La formule classique «l'Etat est la nation juridiquement organisée » postule un type de rapports entre les deux concepts qui se révèle réducteur. La nation serait une réalité première dont l'Etat deviendrait en quelque sorte la structure d'organisation. Or, il est au moins tout aussi exact d'envisager la relation inverse, c'est-à-dire l'Etat comme instrument principal d'émergence de la nation à travers la conscience identitaire qu'il contribue puissamment à forger.

Le père Lebret précise que « les nations se font par la volonté des hommes, les nations se font par l'adhésion des hommes. La nation libanaise existe, mais des rivalités internes la divisaient encore. Des oppositions confessionnelles empêchaient que les Libanais affrontent ensemble le dur effort qui, cependant, s'imposait à eux. Le chef de l'Etat a voulu rapprocher les Libanais d'un idéal commun, en vue d'un bien commun à instaurer242(*). »  En effet, l'essence du chéhabisme se traduit dans la volonté d'organiser et mobiliser l'appareil d'Etat autour d'un développement économique conçu comme le premier corollaire de la justice sociale et d'une conscience nationale. Car « le vrai développement est la croissance humaine de tous les membres d'une collectivité nationale ; c'est l'élévation humaine de toutes les catégories intégrant la totale population243(*). »

Les nations ne sont pas le fruit d'une réussite temporaire et ne se conservent pas dans l'improvisation. Bien au contraire. Elles se construisent jour après jour, dans un plan d'ensemble, selon un ordre établi. Pour faciliter l'exercice de sa domination, tout Etat a besoin de susciter du consentement. Profondément intériorisé, il est de nature à faciliter considérablement l'exercice quotidien du pouvoir. Mais cette intériorisation n'est pas un mécanisme spontané. Au contraire, il est produit d'une puissante et permanente activité de socialisation à laquelle l'Etat prend une part importante et, dans certains cas fondamentale.

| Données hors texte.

import Literature.NumberTheory.Weil1964.AdelicSchwartzDominatedOfDecay
import Literature.NumberTheory.Weil1964.AdelicMetaplecticContinuous
import Literature.NumberTheory.Weil1964.AdelicOperatorsLF
import Literature.NumberTheory.Weil1964.ArchChirpFamilyFourierDominant
import HarnessLib

/-!
# Families of finite type with uniformly bounded archimedean seminorms: images under LF-continuous
# operators (in particular under ONE metaplectic operator) are dominated by one Schwartz–Bruhat function

Topic `NumberTheory/Weil1964`; namespace `Literature.NumberTheory.Weil1964`.  KERNEL mathematics only (theorems;
no definition, no instance, no notation, no named fact, no `sorry`).  Cell `hodgecm-mathlib` FLOOR 0, crux H413
(stmt-HodgeConjecture-24833), E-2 ∕ SW2 identity road, row SW2c-BOUND letter (DOM) «dominated families», in the
form the Borel-internal reduction with the rational Weyl flip consumes it («RED-B», B-p12 (g19) 2026-08-31):
the family to dominate is `{ω(q_w)(t(y·S_h)Φ) : y ∈ K}`, `K ⊆ 𝔸_F` compact, behind ONE fixed implementer `q_w`.
HC_CM is proved only modulo the printed citations until rung 0 closes — nothing here bears on a summit statement.

[Weil1964, Chap. III n° 41, Lemme 5 p. 194]: for a compact family of metaplectic operators and `Φ ∈ 𝒮(X_A)` the
functions are uniformly majorised by ONE `Φ₀ ∈ 𝒮(X_A)`; Weil's proof uses the continuity of `Mp(X)_A` on the
inductive-limit topology of `𝒮(X_A)` (n° 39).  The tree's metaplectic group of record `Mp_ψ(W_𝔸)ᶜᵒⁿᵗ` consists
of LF-CONTINUOUS operators (★ `IsLFContinuous`: on every Fréchet piece `𝓢(X_∞) ⊗ Φ_f` a FINITE expansion
`Σ_j A_j φ ⊗ Ψ_j` with continuous `A_j`), which is exactly what carries a family that is «LF-bounded of finite type»

  `Φ_c = Σ_{i ∈ I} φ_{i,c} ⊗ Φ_{f,i}`  (`I` finite, FIXED finite parts `Φ_{f,i} ∈ 𝒮(X_f)`, archimedean parts
  with Schwartz seminorms bounded UNIFORMLY in `c ∈ S`)

to another such family; and such a family has uniform decay data of every order and one compact set of finite
supports, hence (★ `exists_piSchwartzBruhat_dominating_of_uniform_decay`) ONE real non-negative dominant in
`𝒮(𝔸_Fⁿ)`.

* §1 `exists_uniform_decay_of_sum_tmul`, `exists_piSchwartzBruhat_dominating_of_sum_tmul` — decay data of
  every order ∕ one dominant for a family LF-bounded of finite type;
* §2 `exists_sum_tmul_of_isLFContinuous` — LF-continuous operators preserve the class (B-p09 (g18)'s ★
  `exists_forall_seminorm_le_of_uniform`: a Schwartz CLM preserves uniform seminorm bounds);
  `exists_piSchwartzBruhat_dominating_of_isLFContinuous`; `adelicMpCont.exists_piSchwartzBruhat_dominating_omega_of_sum_tmul`;
* §3 `exists_sum_tmul_chirpLM` — the chirped family `{t(y·S₀)Φ : y ∈ K}`, `K ⊆ 𝔸_F` compact, is LF-bounded of
  finite type (★ `chirpLM_eq_adelicTensorEnd`; B-p09's ★ `uniform_archSdChar_smul` +
  `exists_seminorm_smulLeftCLM_le_uniform` at the archimedean places; at the finite places `y ↦ ψ_f(q_{yS_f})·Φ_f`
  is locally constant, so takes finitely many values on `K`);
* §4 THE (DOM-w) LETTER: `adelicMpCont.exists_sum_tmul_omega_chirpLM` (structural form = the sheet's (D-E):
  finitely many finite parts, uniformly bounded archimedean seminorms), `adelicMpCont.exists_uniform_decay_omega_chirpLM`
  ((D-θ): decay data of every order + one compact set of finite parts) and
  `adelicMpCont.exists_piSchwartzBruhat_dominating_omega_chirpLM` (one dominant `Φ₀`), for
  `{ω(q)(t(y·S₀)Φ) : y ∈ K}` behind ANY `q ∈ Mp_ψ(W_𝔸)ᶜᵒⁿᵗ`.

## References
* A. Weil, *Sur certains groupes d'opérateurs unitaires*, Acta Math. 111 (1964), Chap. I n° 11 (the topology of
  `𝒮(X)`), Chap. III n° 39 p. 189, n° 41 Lemme 5 p. 194. [Weil1964]
* A. Weil, *Sur la formule de Siegel dans la théorie des groupes classiques*, Acta Math. 113 (1965), n° 49–50
  (the reduction step of the boundedness argument). [Weil1965]
* L. Hörmander, *The Analysis of Linear Partial Differential Operators I*, 2nd ed. (1990), §7.1. [HormanderALPDO1]
-/

set_option autoImplicit false

noncomputable section

open scoped BigOperators NNReal Matrix Topology Classical TensorProduct SchwartzMap
open NumberField NumberField.mixedEmbedding IsDedekindDomain Set Filter TensorProduct

namespace Literature.NumberTheory.Weil1964

open Literature.NumberTheory.Automorphic Literature.Analysis.Distribution

variable (F : Type) [Field F] [NumberField F] {n : ℕ}

/-! ## §0 Two topological preliminaries -/

section Prelim

variable {X Y : Type*} [TopologicalSpace X]

/-- A locally constant function takes finitely many values on a compact set (finite subcover by open fibres).
[folklore] -/
private theorem finite_image_of_isLocallyConstant_of_isCompact {g : X → Y} (hg : IsLocallyConstant g) {K : Set X}
    (hK : IsCompact K) : (g '' K).Finite := by
  obtain ⟨t, -, hcover⟩ := hK.elim_nhds_subcover (fun x => g ⁻¹' {g x})
    fun x _ => (hg.isOpen_fiber (g x)).mem_nhds rfl
  refine ((t.finite_toSet).image g).subset ?_
  rintro _ ⟨x, hx, rfl⟩
  obtain ⟨x₀, hx₀, hx'⟩ := Set.mem_iUnion₂.1 (hcover hx)
  exact ⟨x₀, hx₀, (show g x = g x₀ from hx').symm⟩

end Prelim

/-! ## §1 Families LF-bounded of finite type: uniform decay data and one dominant -/

section FiniteType

variable {ι' : Type*} {S : Set ι'}

/-- **Uniform decay data of every order for a family LF-bounded of finite type.**  If
`Φ_c = Σ_i φ_{i,c} ⊗ Φ_{f,i}` (`c ∈ S`) with fixed finite parts `Φ_{f,i} ∈ 𝒮((𝔸_F^∞)ⁿ)` and archimedean parts
whose Schwartz seminorms are bounded uniformly in `c`, then for every order `k` ONE constant `M_k` gives
`|Φ_c(x)| ≤ M_k (1 + ‖x_∞‖)^{-k}`, and all `Φ_c` vanish off ONE compact set of finite parts (the union of the
supports of the `Φ_{f,i}`). [cite: Weil1964, Chap. III n° 41, Lemme 5 p. 194] -/
theorem exists_uniform_decay_of_sum_tmul {I : Type*} [Fintype I]
    (φ : I → ι' → 𝓢((Fin n → mixedSpace F), ℂ)) (Φf : I → FinSB F (Fin n))
    (f : ι' → piSchwartzBruhat F (Fin n))
    (hf : ∀ c ∈ S, f c = ∑ i, piSchwartzBruhatEquiv F (Fin n) (φ i c ⊗ₜ[ℂ] Φf i))
    (hφ : ∀ i, ∀ m : ℕ × ℕ, ∃ B : ℝ, ∀ c ∈ S, SchwartzMap.seminorm ℂ m.1 m.2 (φ i c) ≤ B) :
    ∃ (M : ℕ → ℝ) (Cf : Set (Fin n → FiniteAdeleRing (𝓞 F) F)), IsCompact Cf ∧
      (∀ k : ℕ, ∀ c ∈ S, ∀ x,
        ‖((f c : piSchwartzBruhat F (Fin n)) : (Fin n → AdeleRing (𝓞 F) F) → ℂ) x‖ ≤
          M k * (1 + ‖vecInfinitePart F n x‖) ^ (-(k : ℝ))) ∧
      ∀ c ∈ S, ∀ x, vecFinitePart F n x ∉ Cf →
        ((f c : piSchwartzBruhat F (Fin n)) : (Fin n → AdeleRing (𝓞 F) F) → ℂ) x = 0 := by
  -- finite parts: bounded and compactly supported
  have hB : ∀ i, ∃ B : ℝ, 0 ≤ B ∧
      ∀ b, ‖((Φf i : FinSB F (Fin n)) : (Fin n → FiniteAdeleRing (𝓞 F) F) → ℂ) b‖ ≤ B := by
    intro i
    obtain ⟨hlc, hcs⟩ := (mem_schwartzBruhat_iff).1 (Φf i).2
    obtain ⟨B, hB⟩ := hcs.exists_bound_of_continuous hlc.continuous
    exact ⟨max B 0, le_max_right _ _, fun b => (hB b).trans (le_max_left _ _)⟩
  choose B hB0 hB using hB
  -- archimedean parts: uniform rapid decay of every order
  have hA : ∀ (i : I) (k : ℕ), ∃ C : ℝ, 0 ≤ C ∧ ∀ c ∈ S, ∀ ξ : Fin n → mixedSpace F,
      ‖φ i c ξ‖ ≤ C * (1 + ‖ξ‖) ^ (-(k : ℝ)) := by
    intro i k
    obtain ⟨C, hC⟩ := exists_forall_norm_mul_pow_le_of_uniform (𝕜 := ℂ)
      (ContinuousLinearMap.id ℂ 𝓢((Fin n → mixedSpace F), ℂ)) (hφ i) k
    refine ⟨max C 0, le_max_right _ _, fun c hc ξ => ?_⟩
    have h := hC c hc ξ
    rw [ContinuousLinearMap.coe_id', id_eq] at h
    have hpos : 0 < (1 + ‖ξ‖) ^ k := by positivity
    rw [Real.rpow_neg (by positivity), Real.rpow_natCast, ← div_eq_mul_inv, le_div_iff₀ hpos, mul_comm]
    exact h.trans (le_max_left _ _)
  choose C hC0 hC using hA
  -- the value of `f c` at `x`
  have hval : ∀ c ∈ S, ∀ x, ((f c : piSchwartzBruhat F (Fin n)) : (Fin n → AdeleRing (𝓞 F) F) → ℂ) x =
      ∑ i, φ i c (piArch F (Fin n) x) *
        ((Φf i : FinSB F (Fin n)) : (Fin n → FiniteAdeleRing (𝓞 F) F) → ℂ) (piFinite F (Fin n) x) := by
    intro c hc x
    rw [hf c hc, AddSubmonoidClass.coe_finsetSum, Finset.sum_apply]
    exact Finset.sum_congr rfl fun i _ => by rw [coe_piSchwartzBruhatEquiv_tmul]
  refine ⟨fun k => ∑ i, C i k * B i,
    ⋃ i, tsupport (((Φf i : FinSB F (Fin n)) : (Fin n → FiniteAdeleRing (𝓞 F) F) → ℂ)),
    isCompact_iUnion fun i => ((mem_schwartzBruhat_iff).1 (Φf i).2).2, fun k c hc x => ?_, fun c hc x hx => ?_⟩
  · rw [hval c hc x, Finset.sum_mul]
    refine (norm_sum_le _ _).trans (Finset.sum_le_sum fun i _ => ?_)
    rw [norm_mul]
    calc ‖φ i c (piArch F (Fin n) x)‖ *
          ‖((Φf i : FinSB F (Fin n)) : (Fin n → FiniteAdeleRing (𝓞 F) F) → ℂ) (piFinite F (Fin n) x)‖
        ≤ C i k * (1 + ‖vecInfinitePart F n x‖) ^ (-(k : ℝ)) * B i :=
          mul_le_mul (hC i k c hc _) (hB i _) (norm_nonneg _) (mul_nonneg (hC0 i k) (by positivity))
      _ = C i k * B i * (1 + ‖vecInfinitePart F n x‖) ^ (-(k : ℝ)) := by ring
  · rw [hval c hc x]
    refine Finset.sum_eq_zero fun i _ => ?_
    have hx' : piFinite F (Fin n) x ∉
        tsupport (((Φf i : FinSB F (Fin n)) : (Fin n → FiniteAdeleRing (𝓞 F) F) → ℂ)) :=
      fun h => hx (Set.mem_iUnion.2 ⟨i, h⟩)
    rw [image_eq_zero_of_notMem_tsupport hx', mul_zero]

L'allégeance nationale se fortifie dans le cadre étatique, avec la centralisation ou, tout au moins, l'unification administrative. L'Etat légal-rationnel assujettit tous les citoyens aux mêmes charges et leur ouvre les mêmes conditions d'accès aux emplois publics. Au nom de l'égalité devant la loi, il poursuit un travail d'homogénéisation des mentalités.

La citoyenneté n'est pas seulement un système de droits et de devoirs qui s'exercent au sein du même Etat, elle est aussi une manière de décliner une identité collective. Elle fonctionne comme identité transversale à toutes les allégeances particulières de classe, de religion, de profession, de génération...

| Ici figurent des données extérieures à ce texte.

/-- `liftW` of a `P`-periodic coarse field at an `(L·P)`-periodic background is `(L·P)`-periodic (`L ≥ 1`). [folklore] -/
theorem liftW_add_period {L : ℕ} (hL : 1 ≤ L) {W : Site d → Fin d → (Matrix n n ℂ)ˣ} {P : ℤ} (hWP : IsPeriodicCfg W ((L : ℤ) * P))
    {m : Site d → (Matrix n n ℂ)} (hmP : ∀ (z : Site d) (i : Fin d), m (z + P • e i) = m z) (x : Site d) (i : Fin d) :
    liftW L W m (x + ((L : ℤ) * P) • e i) = liftW L W m x := by
  unfold liftW
  rw [cmod_add_period, cdiv_add_period hL, smul_add, smul_smul, hol_add_period hWP i, hmP]

/-- **THE TRANSPORTED BLOCK MEAN OF THE TRANSPORTED CORNER GAUGE IS THE DATUM**: `bmeanW L W (liftW L W m) = m`
(`L ≥ 1`, `L^d ≥ 2`: the transports cancel path by path, `Ad_u (Ad_{u⁻¹} X) = X`, and `L^d − 1` sites carry the weight). [folklore] -/
theorem bmeanW_liftW {L : ℕ} (hL : 1 ≤ L) (hLd : 2 ≤ L ^ d) (W : Site d → Fin d → (Matrix n n ℂ)ˣ) (m : Site d → (Matrix n n ℂ)) :
    bmeanW L W (liftW L W m) = m := by
  haveI : NeZero L := ⟨by omega⟩
  funext z
  set r₀ : Fin d → Fin L := fun _ => ⟨0, by omega⟩ with hr₀
  have hbv0 : ∀ r : Fin d → Fin L, boxVec L r = 0 ↔ r = r₀ := by
    intro r
    constructor
    · intro h; funext i
      have := congr_fun h i
      simp only [boxVec, Pi.zero_apply, Nat.cast_eq_zero] at this
      exact Fin.ext (by simpa [hr₀] using this)
    · rintro rfl; funext i; simp [boxVec, hr₀]
  set c : ℝ := ((L : ℝ) ^ d) / (((L : ℝ) ^ d) - 1) with hc
  have hterm : ∀ r : Fin d → Fin L,
      (((L : ℝ) ^ d)⁻¹ : ℝ) • Ad (hol W ((L : ℤ) • z) (treeWord (boxVec L r))) (liftW L W m ((L : ℤ) • z + boxVec L r))
        = if r = r₀ then 0 else ((((L : ℝ) ^ d)⁻¹ * c : ℝ)) • m z := by
    intro r
    obtain ⟨hcd, hcm⟩ := cdiv_cmod_block L z r
    unfold liftW
    rw [hcm, hcd]
    by_cases hr : r = r₀
    · rw [if_pos ((hbv0 r).mpr hr), if_pos hr, Ad_zero, smul_zero]
    · rw [if_neg (fun h => hr ((hbv0 r).mp h)), if_neg hr, Ad_real_smul, Ad_Ad_inv, smul_smul]
  unfold bmeanW
  rw [Finset.sum_congr rfl fun r _ => hterm r, Finset.sum_ite, Finset.sum_const_zero, zero_add, Finset.sum_const,
    Finset.filter_ne' Finset.univ r₀, Finset.card_erase_of_mem (Finset.mem_univ _), Finset.card_univ, Fintype.card_fun,
    Fintype.card_fin, Fintype.card_fin, ← Nat.cast_smul_eq_nsmul ℝ, smul_smul]
  have hLd' : (2 : ℝ) ≤ (L : ℝ) ^ d := by exact_mod_cast hLd
  have hne : ((L : ℝ) ^ d) - 1 ≠ 0 := by linarith
  have hne0 : ((L : ℝ) ^ d) ≠ 0 := by linarith
  have hcoef : (((L ^ d - 1 : ℕ) : ℝ)) * ((((L : ℝ) ^ d)⁻¹ * c : ℝ)) = 1 := by
    rw [Nat.cast_sub (by omega : 1 ≤ L ^ d)]
    push_cast
    rw [hc]
    field_simp
  rw [hcoef, one_smul]

end

end Summit.QuantumFields.BalabanUV.T4Continuum.NE3CovariantBlockMean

Il faut reconnaître modestement que « le libanais ne naît pas citoyen, mais qu'on en fait un citoyen244(*). » Maurice Gemayel écrit que « La création de ce citoyen libanais exige, au départ, l'application stricte du principe capital suivant : tant pour un problème que pour un groupe de problèmes, il est indispensable de prendre toujours les mesures appropriées, afin d'affaiblir, d'atténuer les divergences et de renforcer les convergences : plus particulièrement pour le Liban, son avenir dépend de l'harmonisation des divers éléments qui le composent245(*). »

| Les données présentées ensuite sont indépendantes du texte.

/-! ### §1 K2 currency: the UPPER half on the tower rows from Ko and the rank-zero PS LOWER half -/

/-- **UPPER half on the `3`-adic-tower-surjective rank-one PS rows ⟸ published inputs ∧ SOED's Kolyvagin crux Ko
∧ the LOWER half on the rank-ZERO PS rows.** Same data as the companion kernel (parity, Friedberg–Hoffstein mod
`2`, Heegner point, Gross–Zagier, Ko = co-STEP L at slack `v₃(c)`, `Upper.jointUpperBoundAt_of_coStepL_manin`), but
the partner's lower half is asked of the displayed rank-zero PS hypothesis at the minimal twist, which §0 shows IS a
rank-zero PS row. CONDITIONAL; no `p`-adic input; no wild-leaf import. [cite: GrossZagier1986, Thm. I.(6.3) and (7.3)]
[cite: FriedbergHoffstein1995, Thm. B] [cite: JetchevSkinnerWan2017, §7.4.1 (arXiv:1512.06894 p. 30)]
[cite: Jetchev2008, Thm. 1.4] -/
theorem upperHalf_psTowerRows_of_kolyvaginCrux_of_psRankZeroLowerHalf (hF : PublishedInputsWildThree)
    (hKoly : WildKolyvaginUpperAtThree)
    (hL0 : ∀ (Wd : WeierstrassCurve ℚ) [Wd.IsElliptic] [Wd.IsGloballyMinimal],
      ¬ Wd.HasCM → ClassO6 Wd 3 → Wd.HasIrreducibleModPGaloisRep 3 →
      Even (padicValInt 3 Wd.minimalDiscriminantInt) →
      Wd.minimalDiscriminantInt / 3 ^ padicValInt 3 Wd.minimalDiscriminantInt % 3 = 1 →
      Wd.analyticRank = 0 → MissingLowerBoundAt Wd 3)
    (W : WeierstrassCurve ℚ) [W.IsElliptic] [W.IsGloballyMinimal]
    (hO6 : ClassO6 W 3) (hsurj : W.HasSurjectiveModNGaloisRep 3) (htower : AdditiveThree.TowerSurjThree W)
    (hev : Even (padicValInt 3 W.minimalDiscriminantInt))
    (hsq : W.minimalDiscriminantInt / 3 ^ padicValInt 3 W.minimalDiscriminantInt % 3 = 1)
    (hr : W.analyticRank = 1) : MissingUpperBoundAt W 3 := by
  obtain ⟨hGZ, hKo, hGZK, hmod, -, -, hGZ73, hFH, hpar, hHP⟩ := hF
  haveI hN0 : NeZero (W.conductorNorm ℤ) := ⟨W.conductorNorm_pos_holds.ne'⟩
  have hw : W.rootNumber = -1 := by
    rcases W.rootNumber_eq_one_or with h | h
    · exfalso
      have heven : Even W.analyticRank := (hpar W).mpr h
      rw [hr] at heven
      exact Nat.not_even_one heven
    · exact h
  obtain ⟨K, _, _, hK, -, hHN, hH2, hLt⟩ := hFH W hw 2 two_ne_zero 0
  have hodd : Odd (NumberField.discr K) := by
    have h8 := Literature.SatisfiesHeegnerHypothesis.discr_emod_eight hK.1 hH2 (dvd_refl 2)
    rw [Int.odd_iff]; omega
  have h3N : 3 ∣ W.conductorNorm ℤ :=
    (W.dvd_conductorNorm_iff_not_hasGoodReductionAtPrime 3).mpr (not_good_of_addv W 3 hO6.2.1)
  have hd3 : NumberField.discr K ≠ -3 := by
    intro h
    exact Literature.SatisfiesHeegnerHypothesis.not_dvd_discr hK.1 hHN Nat.prime_three h3N
      (by rw [h]; norm_num)
  have hwK : ¬ 3 ∣ Units.torsionOrder K :=
    (X11b.Three.not_dvd_discr_and_not_dvd_torsionOrder_of_heegner hK hHN (by decide) h3N).2
  obtain ⟨P, Dt, H, ι, hP⟩ := hHP W K hK hHN
  have hLone : W.entireLFunction 1 = 0 := entireLFunction_one_eq_zero_of_analyticRank_eq_one hr
  obtain ⟨-, hderiv⟩ := leadingLCoeff_eq_deriv_of_analyticRank_eq_one hr
  have hLK : LDerivEK W K ≠ 0 := by
    rw [lDerivEK_eq_deriv_mul W K hmod hLone]; exact mul_ne_zero hderiv hLt
  have hnt : ¬ IsOfFinAddOrder P :=
    (lDerivEK_ne_zero_iff_not_isOfFinAddOrder W (W.conductorNorm ℤ) K (hGZ _ W K) hK hHN
      ⟨Dt, H, ι, hP⟩).mp hLK
  have hupI : SchneiderFree.Upper.IndexUpperBoundLeAt W 3 K P (padicValNat 3 Dt.c.natAbs) :=
    hKoly W (W.conductorNorm ℤ) K Dt H ι P hO6 hsurj hr rfl hK hHN hLt hP hnt hodd hd3 htower
  have hD0 : (NumberField.discr K : ℚ) ≠ 0 := by exact_mod_cast NumberField.discr_ne_zero K
  haveI : (W.quadraticTwist (NumberField.discr K : ℚ)).IsElliptic := W.isElliptic_quadraticTwist hD0
  obtain ⟨Cd, hCd⟩ := hasGlobalMinimalModel_rat_holds (W.quadraticTwist (NumberField.discr K : ℚ))
  haveI : (Cd • W.quadraticTwist (NumberField.discr K : ℚ)).IsGloballyMinimal := hCd
  -- the minimal twist is a rank-zero PS row: its LOWER half from the displayed hypothesis
  obtain ⟨hCMd, hO6d, hirrd, hevd, hsqd, hrd⟩ := psRow_twist_of_heegner W hO6 hsurj hev hsq K hK hodd hHN hLt
    (Cd • W.quadraticTwist (NumberField.discr K : ℚ)) Cd rfl
  have hdlo : MissingLowerBoundAt (Cd • W.quadraticTwist (NumberField.discr K : ℚ)) 3 :=
    hL0 _ hCMd hO6d hirrd hevd hsqd hrd
  exact SchneiderFree.Upper.missingUpperBoundAt_of_jointUpper_of_lower
    (SchneiderFree.Upper.jointUpperBoundAt_of_coStepL_manin hGZ hKo hGZK hmod hGZ73 W 3
      (W.conductorNorm ℤ) K Dt H ι P (Cd • W.quadraticTwist (NumberField.discr K : ℚ)) hr rfl h3N hK
      hodd hwK hHN hLt hP ⟨Cd, rfl⟩ (by decide) hupI) hdlo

Cette harmonisation pourrait-elle se réaliser dans une société injuste et inégalitaire ravagée par l'aliénation et la misère ? Comment demander aux habitants des régions périphériques et sous-développées de respecter les lois, de se sentir libanais et d'appartenir à un Etat, si l'Etat ne se manifeste sous toutes ses formes dans leur vie quotidienne ? Si l'Etat ne leur assure une vie digne d'un être humain et stable ? La recherche active du bien commun peut-elle prendre corps tant qu'il existe entre les couches sociales ou entre les régions de trop grandes différences ?

Ainsi, le chéhabisme a vu que dans un pays comme le Liban, la dimension de la dispersion des niveaux de vie à l'intérieur de la nation est nécessaire, il afficha donc la volonté de « forger un citoyen libanais » en essayant de faire disparaître un état antérieur et pour cela de lutter contre :

1 - une concentration très poussée de la richesse (4% de la population cumulant 30% du revenu national face aux 50% les plus pauvres en disposant de 18% et ayant le pouvoir économique décisionnel, celui des « oligarques de l'économie246(*)».

2 - les déséquilibres spatiaux, interconfessionnels aboutissant à une intégration très variable à la logique nationale.

3 - la fragilité, la dépendance et le manque de projet global et concret de l'Etat libanais.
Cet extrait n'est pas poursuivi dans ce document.